The existing capacitor paper is mainly prepared by combining a pressure-resistant layer with an absorption layer through wet papermaking to prepare double-layer paper or bonding two layers of base paper through an adhesive to prepare composite paper. As disclosed in patent application CN109722945a, a breakdown-resistant composite electrolytic capacitor paper and a production method thereof are disclosed, wherein the electrolytic capacitor paper is prepared by adding nano cellulose into slurry to make paper to prepare a pressure-resistant layer, and the pressure-resistant layer and an absorption layer are prepared by wet-compounding in a fourdrinier paper machine. As disclosed in patent application CN109577102a, an electrolytic capacitor paper and a method for producing the same, the electrolytic capacitor paper comprises a nanofiber layer and high pressure resistant fiber layers compounded on both upper and lower surfaces of the nanofiber layer, and the layers are bonded by an adhesive. The voltage-resistant layer and the absorption layer are combined to prepare double-layer paper through wet papermaking, so that the ESR value of the capacitor paper can be reduced, but the breakdown voltage and the tensile strength of the capacitor paper can be reduced. The composite paper is prepared by bonding two layers of base paper through an adhesive, the comprehensive breakdown voltage is unchanged or improved to some extent, but the requirement of lower ESR value cannot be met.
From the above, it is important to provide capacitor paper with excellent comprehensive performance, which is difficult to satisfy both high electrical strength and low ESR value.
Disclosure of Invention
The invention aims to overcome the defects and the shortcomings in the background art, and provides high-voltage-resistant composite capacitor paper with high electrical strength and low ESR value and a preparation method thereof. In order to solve the technical problems, the technical scheme provided by the invention is as follows:
the high-voltage-resistant composite capacitor paper comprises base paper and a coating layer coated on the surface of the base paper, wherein the coating liquid of the coating layer comprises the following components in percentage by mass: 1-10% of nano starch, 1-10% of nano cellulose, 1-10% of adhesive and 70-96% of water.

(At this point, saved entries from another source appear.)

import Summits.QuantumFields.YangMills.Theorems.FluctuationComparisonRegPrIntLOrganTangentSmallStepWindowPath
import Summits.QuantumFields.YangMills.Theorems.BackwardLiouvilleRigidityFlatRatioTerminationInnerWindowGaugeSmall
import Summits.QuantumFields.YangMills.Theorems.BackwardLiouvilleRigidityFlatRatioTerminationThresholds
import Summits.QuantumFields.YangMills.Theorems.BackwardLiouvilleRigidityFlatRatioTerminationChordContraction
import Summits.QuantumFields.YangMills.Theorems.BackwardLiouvilleRigidityFlatRatioTerminationOneBondChains
import Literature.MathematicalPhysics.QuantumFieldTheory.Balaban1983to89.B12RegularClassInvariance263
import Mathlib.Analysis.SpecialFunctions.Trigonometric.Bounds
import HarnessLib

/-!
# SMALL-STEP CHORD PATHS: VOLUME-UNIFORM PER-BOND MULTIPLICITY INSIDE THE STANDARD WINDOW (LEAD-20520 w3 g24 WORD №4 (P-b′)), DEFINITION-FREE

Cell `ym3-torus` (YM ladder rung R3 = continuum `SU(2)` Yang–Mills on the three-torus — a RUNG, NOT d = 4, NOT infinite volume, NOT a mass gap,
NOT Clay).  Width seat `ym-ust-20520-w4` (gen 22); `--supports stmt-QuantumFields-20520 --as helper`, count-neutral, definition-free, default
heartbeats; no registry, binder or `Lines/` edit; the registered skeleton `Lines/semiclassical_s2beta.lean` v11.4 and its five stubs are untouched
(0∕5, ★★OWNER RULING №36).  v18-TEXT-INDEPENDENT.

WHY.  ✓(P-b) `…OrganTangentSmallStepWindowPath.exists_smallStep_windowPath` composes ✓S4a BY NAME and therefore inherits S4a's EXPORT: only the TOTAL
count `≤ #PBond²` of one-bond changes (so the per-bond multiplicity of the small-step path is volume-dependent) and the OUTER window tripled (`3·θ`).
LEAD's `V18-TYPING-SPEC-w3g24.md` §4 (b) asks a per-bond multiplicity `N` uniform in the volume (it is the `1∕θ`-type constant of S3's right-hand
side).  THIS FILE re-exports the CHORD-SWEEP internals of S4a (✓`…FlatRatioTerminationChordContraction`, ✓`…OneBondChains`, ✓`stub_innerWindowGaugeSmall`
p679507, ✓`stub_thresholds` p652443) with the multiplicity tracked, and WITHOUT the gauge leg: the path ends at the SMALL-GAUGE COPY `U^u` of `U`
(for a gauge-invariant functional — the organ's remainder, ✓p794698 — that is the same datum).

WHAT.  §0 ★`exists_subdivision_of_dist1_le_sharp`: ✓p797395's τ-form with the θ-FREE count `n ≤ (π∕2)τ∕δ + 2` (`‖log g‖ ≤ (π∕2)·dist1 g`, Jordan).
§1 ★`exists_sweep_path`: ONE SWEEP — from a `θ₀`-small configuration `V` to `e ↦ k e · V e` (`dist1 (k e) ≤ s`), changing the bonds one at a
time in a fixed enumeration and subdividing each change by ✓(P-a) `exists_subdivision_of_dist1_le`: a path of right exponential moves of size `≤ δ`
touching EVERY BOND AT MOST `⌈(π∕2)s∕δ⌉₊ + 2` TIMES (θ-free count, §0), all prefixes `(θ₀ + 8s)`-small.  §2 ★★`exists_smallStep_chordPath_gaugeCopy`: in S4a's regime
(`∃ pW, ∀ p₀ ≥ pW, ∀ F γ b₀, …, ∃ jW, ∀ j ≥ jW`), for `U` in the inner window `θBal(√b₀, p₀∕2)` and every `δ > 0`: a gauge transformation `u` and a
path from `1` to `U^u` of right exponential one-bond moves of size `≤ δ`, per-bond multiplicity `≤ ⌈1∕η⌉₊ · (⌈(3π∕4)η²∕δ⌉₊ + 2)` with `η := √θ∕16`
(VOLUME-UNIFORM; `= 3⌈16∕√θ⌉₊` as soon as `δ ≥ (3π∕4)η²`), ALL prefixes inside the STANDARD window `PlaqSmall θ`, `θ := θBal F.L γ b₀ p₀ j` (no factor 3), and every probe-moved prefix in
`PlaqSmall (θ + 4·dist1 (expPt w))`.  Mechanism = S4a's: `M := ⌈1∕η⌉₊` chord configurations `C_k e := quatToSU2 (1 + (k∕M)(su2Quat (U^u e) − 1))`
(each `(θ_in + 16η²)`-small, consecutive ones bondwise within `3η²∕2`), one sweep (§1) per `k`, prefixes `(θ_in + 28η²)`-small `⊆ PlaqSmall θ`.

HONEST FRAMING: lattice∕Lie-group bookkeeping over landed lemmas (all the geometry is S4a's, ym-idea-1 lineage); nothing of Bałaban's renormalisation-group
analysis is asserted; TN-GR (v), O1∕O1ᵘ-H, the crux `FluctuationComparisonRegPrIntL` (stmt-QuantumFields-20520) and `YM3TorusSU2` are NOT proved; no summit ∕
sub-problem statement is proved; rung R3 = SU(2) YM₃ on T³ — NOT d = 4, NOT infinite volume, NOT a mass gap, NOT Clay; the Yang–Mills mass gap is NOT proved.
[cite: Balaban1985Averaging, (8)-(9) p.19; Balaban1987RG1, (0.18) p.255]
-/

set_option autoImplicit false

In addition, in order to ensure the action and effect of the nano-cellulose and the nano-starch, the dosage proportion of the nano-starch and the nano-cellulose needs to be controlled, and too much dosage of the nano-starch and the nano-cellulose can cause the coating to be too compact, so that the tensile strength is reduced to a certain extent; meanwhile, the dosage of the nanocellulose is increased, the porosity of the coating can be gradually reduced, and when the influence of the porosity of the coating on the liquid absorption of the capacitor paper exceeds the liquid absorption of the nanocellulose, the liquid absorption performance of the capacitor paper is reduced, and the ESR value is increased. The quality ratio of the nanocellulose and the nanosstarch is controlled, so that the effects of the nanocellulose and the nanosstarch are guaranteed to be exerted.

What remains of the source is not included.